[78] Voir sur la diminution, depuis 1789, de la consommation de la viande par chaque individu, les Recherches de Benoiston de Chasteauneuf, 1821, in-8º, 1re partie, p. 67. Cette diminution relative, qui date de 1789, a toujours été en croissant depuis, et c’est là un fait bien remarquable et digne d’être médité.

[79] Il falloit bien au reste que la consommation de Paris fût très-considérable. J’ai vu dans les registres du Parlement la preuve qu’en 1422 on amenoit même de Savoie des bœufs à Paris (14 juillet 1422). Une ville pour laquelle des approvisionnemens arrivent de si loin est nécessairement très-peuplée. Au reste, il existe d’autres données qui permettent d’établir assez positivement le chiffre de la population parisienne à la fin du XIVe siècle. On peut, si l’on veut, négliger comme trop vague ce que dit Froissart (t. II, p. 259 de l’éd. du Panthéon) à l’occasion du retour de Flandres en 1383, de la partie de cette population capable de porter les armes, mais, comme Paris comptoit en 1328 61,098 feux que M. Géraud dans son Paris sous Philippe le Bel évalue par des calculs très-modérés, peut-être même trop modérés, à 275,000 habitans, comme ce chiffre a dû s’élever pendant le règne de Charles V et les premières années de Charles VI, il semble qu’on ne peut guère évaluer la population de Paris à la fin du XIVe siècle à moins de 3 ou 400,000 habitans. Voir pour plus de détails sur la population de la France au XIVe siècle, le mémoire de M. Dureau de La Malle (Acad. des inscr., T. XIV, 2e p. p. 36); pour Paris l’excellent travail de M. Géraud, p. 465 de Paris sous Philippe le Bel, et pour le XVIe siècle les Relations des ambassadeurs vénitiens.

[80] T. I, p. 7. Ces demandes d’ébatement ou jeux semblent avoir donné lieu à une manière de parler proverbiale que je trouve consignée dans les plaidoieries civiles du Parlement à la date du 27 juin 1392. Acarot dit que s’il s’en mesloit plus, qu’il lui trancheroit la teste, et dit que pour roy ne pour roc il ne lairoit que il ne lui couppast la teste.

[81] L’ordonnance de Charles VI du 10 janvier 1396-7 ne défend la chasse qu’aux non-nobles laboureurs et autres non privilégiés, (les habitans d’un assez grand nombre de villages avoient droit de chasse) et non autorisés par des personnes ayant elles-mêmes droit de chasse. Cette ordonnance reconnoit de la manière la plus formelle le droit de chasse aux bourgeois vivans de leurs possessions et rentes.

[82] Modus, feuillet 101.

[83] Voir l’article sur lui, p. LXIX.

[84] Ed. Vérard, feuillet X V.

[85] Ib., feuillet X IV.

[86] S’il a été aidé par quelque ouvrage antérieur, peut-être seroit-ce par un traité italien, attendu le nom de faucon vilain qu’il donne au lanier, et qui lui étoit encore donné en Italie au XVIIe siècle. Voy. aussi T. II, p. 310, la note sur le vol du faisan par l’épervier.

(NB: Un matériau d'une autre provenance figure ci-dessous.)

variable [∀ γ : (UnitaryGroup.cmDatum L 3 H').Local v,
    MeasurableSpace ((UnitaryGroup.cmDatum L 3 H').Local v ⧸ Subgroup.centralizer ({γ} : Set ((UnitaryGroup.cmDatum L 3 H').Local v)))]
  [∀ γ : (UnitaryGroup.cmDatum L 3 H').Local v,
    BorelSpace ((UnitaryGroup.cmDatum L 3 H').Local v ⧸ Subgroup.centralizer ({γ} : Set ((UnitaryGroup.cmDatum L 3 H').Local v)))]
  [∀ γ : (UnitaryGroup.cmDatum L 3 (Matrix.of fun i j : Fin 3 => if i.val + j.val + 1 = 3 then (1 : L) else 0)).Local v,
    MeasurableSpace ((UnitaryGroup.cmDatum L 3 (Matrix.of fun i j : Fin 3 => if i.val + j.val + 1 = 3 then (1 : L) else 0)).Local v ⧸
      Subgroup.centralizer ({γ} : Set ((UnitaryGroup.cmDatum L 3 (Matrix.of fun i j : Fin 3 => if i.val + j.val + 1 = 3 then (1 : L) else 0)).Local v)))]
  [∀ γ : (UnitaryGroup.cmDatum L 3 (Matrix.of fun i j : Fin 3 => if i.val + j.val + 1 = 3 then (1 : L) else 0)).Local v,
    BorelSpace ((UnitaryGroup.cmDatum L 3 (Matrix.of fun i j : Fin 3 => if i.val + j.val + 1 = 3 then (1 : L) else 0)).Local v ⧸
      Subgroup.centralizer ({γ} : Set ((UnitaryGroup.cmDatum L 3 (Matrix.of fun i j : Fin 3 => if i.val + j.val + 1 = 3 then (1 : L) else 0)).Local v)))]

open scoped Classical in
/-- **THE `Δ‴`-WEIGHTED ORBITAL SUMS TRANSPORT ALONG `e` WITH THE FACTOR `χ(a)`**: for a family `m_G` of orbital measures on `U(H′)_v`, a function `g` on `U(H′)_v`
and `γ_H` with `χ_g(u)` a unit, `Σᶠ_{c ∈ Cl U(Φ₃)_v} Δ‴_v^{Φ₃}(γ_H, out c)·Φ(c, g ∘ e; e⁻¹_* m_G) = χ(a)·Σᶠ_{c′ ∈ Cl U(H′)_v} Δ‴_v^{H′}(γ_H, out c′)·Φ(c′, g; m_G)` — reindex
along `c ↦ e(c)` (★ `preClass`), orbital integrals transport exactly (★ `classOrbitalIntegral_transport`), `Δ‴_v^{Φ₃}(γ_H, ·)` is a class function (★
`finExplicitDelta_conj_right_all`) and §3. [cite: Rogawski1990, §14.4 p. 237; §4.3 (4.3.1) p. 43] -/
theorem finsum_finExplicitDelta_mul_classOrbitalIntegral_transport (w : UnitaryGroup.PlacesOver L v) (hw : IsCMField.complexConj L • w.1 = w.1)
    (hH' : (H'.map (cmConjRingHom L))ᵀ = H') (hdet : H'.det ≠ 0) (haσ : UnitaryGroup.conjLocal L (IsCMField.complexConj L) v a = a) (μ : HeckeCharacter L)
    (mG : OrbitalMeasureFamily ((UnitaryGroup.cmDatum L 3 H').Local v)) (g : (UnitaryGroup.cmDatum L 3 H').Local v → ℂ)
    (γH : (UnitaryGroup.cmDatum L 2 (Matrix.of fun i j : Fin 2 => if i.val + j.val + 1 = 2 then (1 : L) else 0)).Local v ×
      (UnitaryGroup.cmDatum L 1 (Matrix.of fun i j : Fin 1 => if i.val + j.val + 1 = 1 then (1 : L) else 0)).Local v)
    (hu : IsUnit ((finCharpolyTwo L v γH).eval (finGammaTwo L v γH))) :
    (∑ᶠ c : ConjClasses ((UnitaryGroup.cmDatum L 3 (Matrix.of fun i j : Fin 3 => if i.val + j.val + 1 = 3 then (1 : L) else 0)).Local v),
        finExplicitDelta L v (Matrix.of fun i j : Fin 3 => if i.val + j.val + 1 = 3 then (1 : L) else 0) γH μ (Quotient.out c) *
          classOrbitalIntegral
            (mG.transport (UnitaryGroup.cmDatumLocalCongr L v T ha h).symm.toMulEquiv (UnitaryGroup.cmDatumLocalCongr L v T ha h).symm.continuous
              (UnitaryGroup.cmDatumLocalCongr L v T ha h).continuous)
            (g ∘ UnitaryGroup.cmDatumLocalCongr L v T ha h) c) =
      ((if ∃ z : UnitaryGroup.LocalRing L v, IsUnit z ∧ a = z * UnitaryGroup.conjLocal L (IsCMField.complexConj L) v z then (1 : ℤ) else -1 : ℤ) : ℂ) *
        ∑ᶠ c : ConjClasses ((UnitaryGroup.cmDatum L 3 H').Local v), finExplicitDelta L v H' γH μ (Quotient.out c) * classOrbitalIntegral mG g c := by
  classical
  set ψ : (UnitaryGroup.cmDatum L 3 H').Local v ≃* (UnitaryGroup.cmDatum L 3 (Matrix.of fun i j : Fin 3 => if i.val + j.val + 1 = 3 then (1 : L) else 0)).Local v :=
    (UnitaryGroup.cmDatumLocalCongr L v T ha h).symm.toMulEquiv with hψ
  -- `c ↦ e(c)` is a bijection on conjugacy classes
  have hbij : Function.Bijective (fun c : ConjClasses ((UnitaryGroup.cmDatum L 3 (Matrix.of fun i j : Fin 3 => if i.val + j.val + 1 = 3 then (1 : L) else 0)).Local v) =>
      preClass ψ c) := by
    refine ⟨fun c₁ c₂ h12 => ?_, fun c' => ⟨c'.map ψ.toMonoidHom, preClass_map ψ c'⟩⟩
    have h' : preClass ψ c₁ = preClass ψ c₂ := h12
    rw [← map_preClass ψ c₁, ← map_preClass ψ c₂, h']
  rw [mul_finsum]
  refine finsum_eq_of_bijective (fun c => preClass ψ c) hbij fun c => ?_
  -- orbital integrals transport exactly; `(g ∘ e) ∘ e⁻¹ = g`
  have hf : (g ∘ (UnitaryGroup.cmDatumLocalCongr L v T ha h)) ∘ ψ = g := by
    funext b
    show g ((UnitaryGroup.cmDatumLocalCongr L v T ha h) ((UnitaryGroup.cmDatumLocalCongr L v T ha h).symm b)) = g b
    rw [ContinuousMulEquiv.apply_symm_apply]
  rw [classOrbitalIntegral_transport, hf]
  -- `Δ‴(γ_H, out c) = Δ‴(γ_H, e⁻¹ (out (e c)))` (conjugate) `= χ(a)·Δ‴^{H′}(γ_H, out (e c))`
  obtain ⟨y, hy⟩ := isConj_iff.1 (isConj_apply_out_preClass ψ c)
  rw [← hy, finExplicitDelta_conj_right_all L (Matrix.of fun i j : Fin 3 => if i.val + j.val + 1 = 3 then (1 : L) else 0) μ v γH _ y,
    show ψ (Quotient.out (preClass ψ c)) = (UnitaryGroup.cmDatumLocalCongr L v T ha h).symm (Quotient.out (preClass ψ c)) from rfl,
    finExplicitDelta_cmDatumLocalCongr_symm L v H' T ha h w hw hH' hdet haσ μ γH hu]
  ring

/-! ## §5 The `Δ‴`-transfer identity at the identity descends along `e` -/

variable [∀ γH : (UnitaryGroup.cmDatum L 2 (Matrix.of fun i j : Fin 2 => if i.val + j.val + 1 = 2 then (1 : L) else 0)).Local v ×
      (UnitaryGroup.cmDatum L 1 (Matrix.of fun i j : Fin 1 => if i.val + j.val + 1 = 1 then (1 : L) else 0)).Local v,
    MeasurableSpace (((UnitaryGroup.cmDatum L 2 (Matrix.of fun i j : Fin 2 => if i.val + j.val + 1 = 2 then (1 : L) else 0)).Local v ×
      (UnitaryGroup.cmDatum L 1 (Matrix.of fun i j : Fin 1 => if i.val + j.val + 1 = 1 then (1 : L) else 0)).Local v) ⧸
      Subgroup.centralizer ({γH} : Set ((UnitaryGroup.cmDatum L 2 (Matrix.of fun i j : Fin 2 => if i.val + j.val + 1 = 2 then (1 : L) else 0)).Local v ×
        (UnitaryGroup.cmDatum L 1 (Matrix.of fun i j : Fin 1 => if i.val + j.val + 1 = 1 then (1 : L) else 0)).Local v)))]

open scoped Classical in
/-- **THE `Δ‴`-TRANSFER IDENTITY AT THE IDENTITY DESCENDS ALONG `e`** (the conclusion text of the S3-tree partial head `localTransferAtOne_of_hyperspecialLevel_le_two` and of
`stub_N6nsS3id`, at one place): if for the transported pair `(e⁻¹_* m_G, g ∘ e)` on `U(Φ₃)(L⁺_v)` there are `V ∈ 𝓝 1` in `H_v` and `φ^H ∈ C_c^∞(H_v)` with
`Φ^st(γ_H, φ^H) = Σᶠ_c Δ‴_v^{Φ₃}(γ_H, out c)·Φ(c, g ∘ e)` for every `G`-regular `γ_H ∈ V`, then the same holds VERBATIM for `(m_G, g)` on `U(H′)(L⁺_v)` with Rogawski's explicit
collection for `H′` — take `χ(a)·φ^H` (★ `stableOrbitalIntegralRel_smul_fun`, §4, `χ(a)² = 1`; `χ_g(u)` is a unit at `G`-regular `γ_H`, ★ `isUnit_eval_finCharpolyTwo_of_isLocalGRegular`).
So a head proved for `Φ₃` (good reduction at every `w`) holds for every `H′` at `v`, its pieces read on the hyperspecial `e(K₃)`: the good-reduction pair `hH′w hH′i` drops.
[cite: Rogawski1990, §14.4 p. 237; §4.9 Prop. 4.9.1 p. 55; §4.3 (4.3.1)–(4.3.2) p. 43] [cite: LanglandsShelstad1987, §4.2] -/
theorem localTransferAtOne_transport_of_formCongr (w : UnitaryGroup.PlacesOver L v) (hw : IsCMField.complexConj L • w.1 = w.1)
    (hH' : (H'.map (cmConjRingHom L))ᵀ = H') (hdet : H'.det ≠ 0) (haσ : UnitaryGroup.conjLocal L (IsCMField.complexConj L) v a = a) (μ : HeckeCharacter L)
    (mH : OrbitalMeasureFamily ((UnitaryGroup.cmDatum L 2 (Matrix.of fun i j : Fin 2 => if i.val + j.val + 1 = 2 then (1 : L) else 0)).Local v ×
      (UnitaryGroup.cmDatum L 1 (Matrix.of fun i j : Fin 1 => if i.val + j.val + 1 = 1 then (1 : L) else 0)).Local v))
    (mG : OrbitalMeasureFamily ((UnitaryGroup.cmDatum L 3 H').Local v)) (g : (UnitaryGroup.cmDatum L 3 H').Local v → ℂ)
    (hΦ : ∃ V ∈ 𝓝 (1 : (UnitaryGroup.cmDatum L 2 (Matrix.of fun i j : Fin 2 => if i.val + j.val + 1 = 2 then (1 : L) else 0)).Local v ×
        (UnitaryGroup.cmDatum L 1 (Matrix.of fun i j : Fin 1 => if i.val + j.val + 1 = 1 then (1 : L) else 0)).Local v),
      ∃ φH : (UnitaryGroup.cmDatum L 2 (Matrix.of fun i j : Fin 2 => if i.val + j.val + 1 = 2 then (1 : L) else 0)).Local v ×
          (UnitaryGroup.cmDatum L 1 (Matrix.of fun i j : Fin 1 => if i.val + j.val + 1 = 1 then (1 : L) else 0)).Local v → ℂ,
        IsLocSmooth φH ∧ ∀ γH ∈ V, IsLocalGRegular L v γH →
          stableOrbitalIntegralRel (IsLocalStablyConjH L v) mH φH γH =
            ∑ᶠ c : ConjClasses ((UnitaryGroup.cmDatum L 3 (Matrix.of fun i j : Fin 3 => if i.val + j.val + 1 = 3 then (1 : L) else 0)).Local v),
              ((finExplicitCollection L (Matrix.of fun i j : Fin 3 => if i.val + j.val + 1 = 3 then (1 : L) else 0) μ
                  (finExplicitDelta_conj_left_all L (Matrix.of fun i j : Fin 3 => if i.val + j.val + 1 = 3 then (1 : L) else 0) μ)
                  (finExplicitDelta_conj_right_all L (Matrix.of fun i j : Fin 3 => if i.val + j.val + 1 = 3 then (1 : L) else 0) μ)) v).Δ γH (Quotient.out c) *
                classOrbitalIntegral
                  (mG.transport (UnitaryGroup.cmDatumLocalCongr L v T ha h).symm.toMulEquiv (UnitaryGroup.cmDatumLocalCongr L v T ha h).symm.continuous
                    (UnitaryGroup.cmDatumLocalCongr L v T ha h).continuous)
                  (g ∘ UnitaryGroup.cmDatumLocalCongr L v T ha h) c) :
    ∃ V ∈ 𝓝 (1 : (UnitaryGroup.cmDatum L 2 (Matrix.of fun i j : Fin 2 => if i.val + j.val + 1 = 2 then (1 : L) else 0)).Local v ×
        (UnitaryGroup.cmDatum L 1 (Matrix.of fun i j : Fin 1 => if i.val + j.val + 1 = 1 then (1 : L) else 0)).Local v),
      ∃ φH : (UnitaryGroup.cmDatum L 2 (Matrix.of fun i j : Fin 2 => if i.val + j.val + 1 = 2 then (1 : L) else 0)).Local v ×
          (UnitaryGroup.cmDatum L 1 (Matrix.of fun i j : Fin 1 => if i.val + j.val + 1 = 1 then (1 : L) else 0)).Local v → ℂ,
        IsLocSmooth φH ∧ ∀ γH ∈ V, IsLocalGRegular L v γH →
          stableOrbitalIntegralRel (IsLocalStablyConjH L v) mH φH γH =
            ∑ᶠ c : ConjClasses ((UnitaryGroup.cmDatum L 3 H').Local v),
              ((finExplicitCollection L H' μ (finExplicitDelta_conj_left_all L H' μ) (finExplicitDelta_conj_right_all L H' μ)) v).Δ γH (Quotient.out c) *
                classOrbitalIntegral mG g c := by
  classical
  obtain ⟨V, hV, φH, hφ, hid⟩ := hΦ
  set χ : ℂ := ((if ∃ z : UnitaryGroup.LocalRing L v, IsUnit z ∧ a = z * UnitaryGroup.conjLocal L (IsCMField.complexConj L) v z then (1 : ℤ) else -1 : ℤ) : ℂ) with hχ
  have hχχ : χ * χ = 1 := by
    rw [hχ]
    split_ifs <;> norm_num
  refine ⟨V, hV, χ • φH, ⟨hφ.1.comp fun z => χ * z, hφ.2.mono (Function.support_const_smul_subset χ φH)⟩, fun γH hγV hreg => ?_⟩
  rw [stableOrbitalIntegralRel_smul_fun, hid γH hγV hreg]
  simp only [finExplicitCollection_Δ]
  rw [finsum_finExplicitDelta_mul_classOrbitalIntegral_transport L v H' T ha h w hw hH' hdet haσ μ mG g γH
    (isUnit_eval_finCharpolyTwo_of_isLocalGRegular L v γH hreg), ← mul_assoc, ← hχ, hχχ, one_mul]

[87] La chasse à l’oiseau est encore actuellement pratiquée en Syrie. L’émir Beschir, prince des Druses, avoit des oiseaux dressés qui furent pillés en 1840, lorsque les événemens le contraignirent à quitter le pays, et rachetés depuis par M. Catafago, vice-consul d’Autriche à Saïda (près Beyrouth), qui les possède encore aujourd’hui. A Damas, Choudjà’ Eddaouleh et Seïf Eddaouleh, neveux du schah actuel de Perse, retirés en Syrie, chassent aux perdrix avec des sacres (voy. T. II, p. 323). M. Schefer, second drogman du consulat général de Smyrne, a fait avec ces princes une chasse dans laquelle deux sacres prirent en une heure et demie quinze ou vingt perdrix. D’après le récit circonstancié qu’il a bien voulu me faire, ces oiseaux nommés sacres dans le pays, originaires de Tartarie ou du Turkestan, certainement les sacres de nos anciens fauconniers, et par conséquent oiseaux de haut vol (rameurs, selon Huber; voy. T. II, p. 318), sont cependant dressés comme l’étoient autrefois les oiseaux de poing (voiliers, selon Huber); ils partent du poing de leur maître quand le gibier se lève, et se perchent sur les buissons quand la perdrix s’y est remisée, pour la prendre plus facilement dès qu’elle en sort. C’est bien là la manière de l’autour et de l’épervier, mais l’identité d’origine septentrionale et de nom ne permet pas de douter que ces oiseaux ne soient bien nos sacres.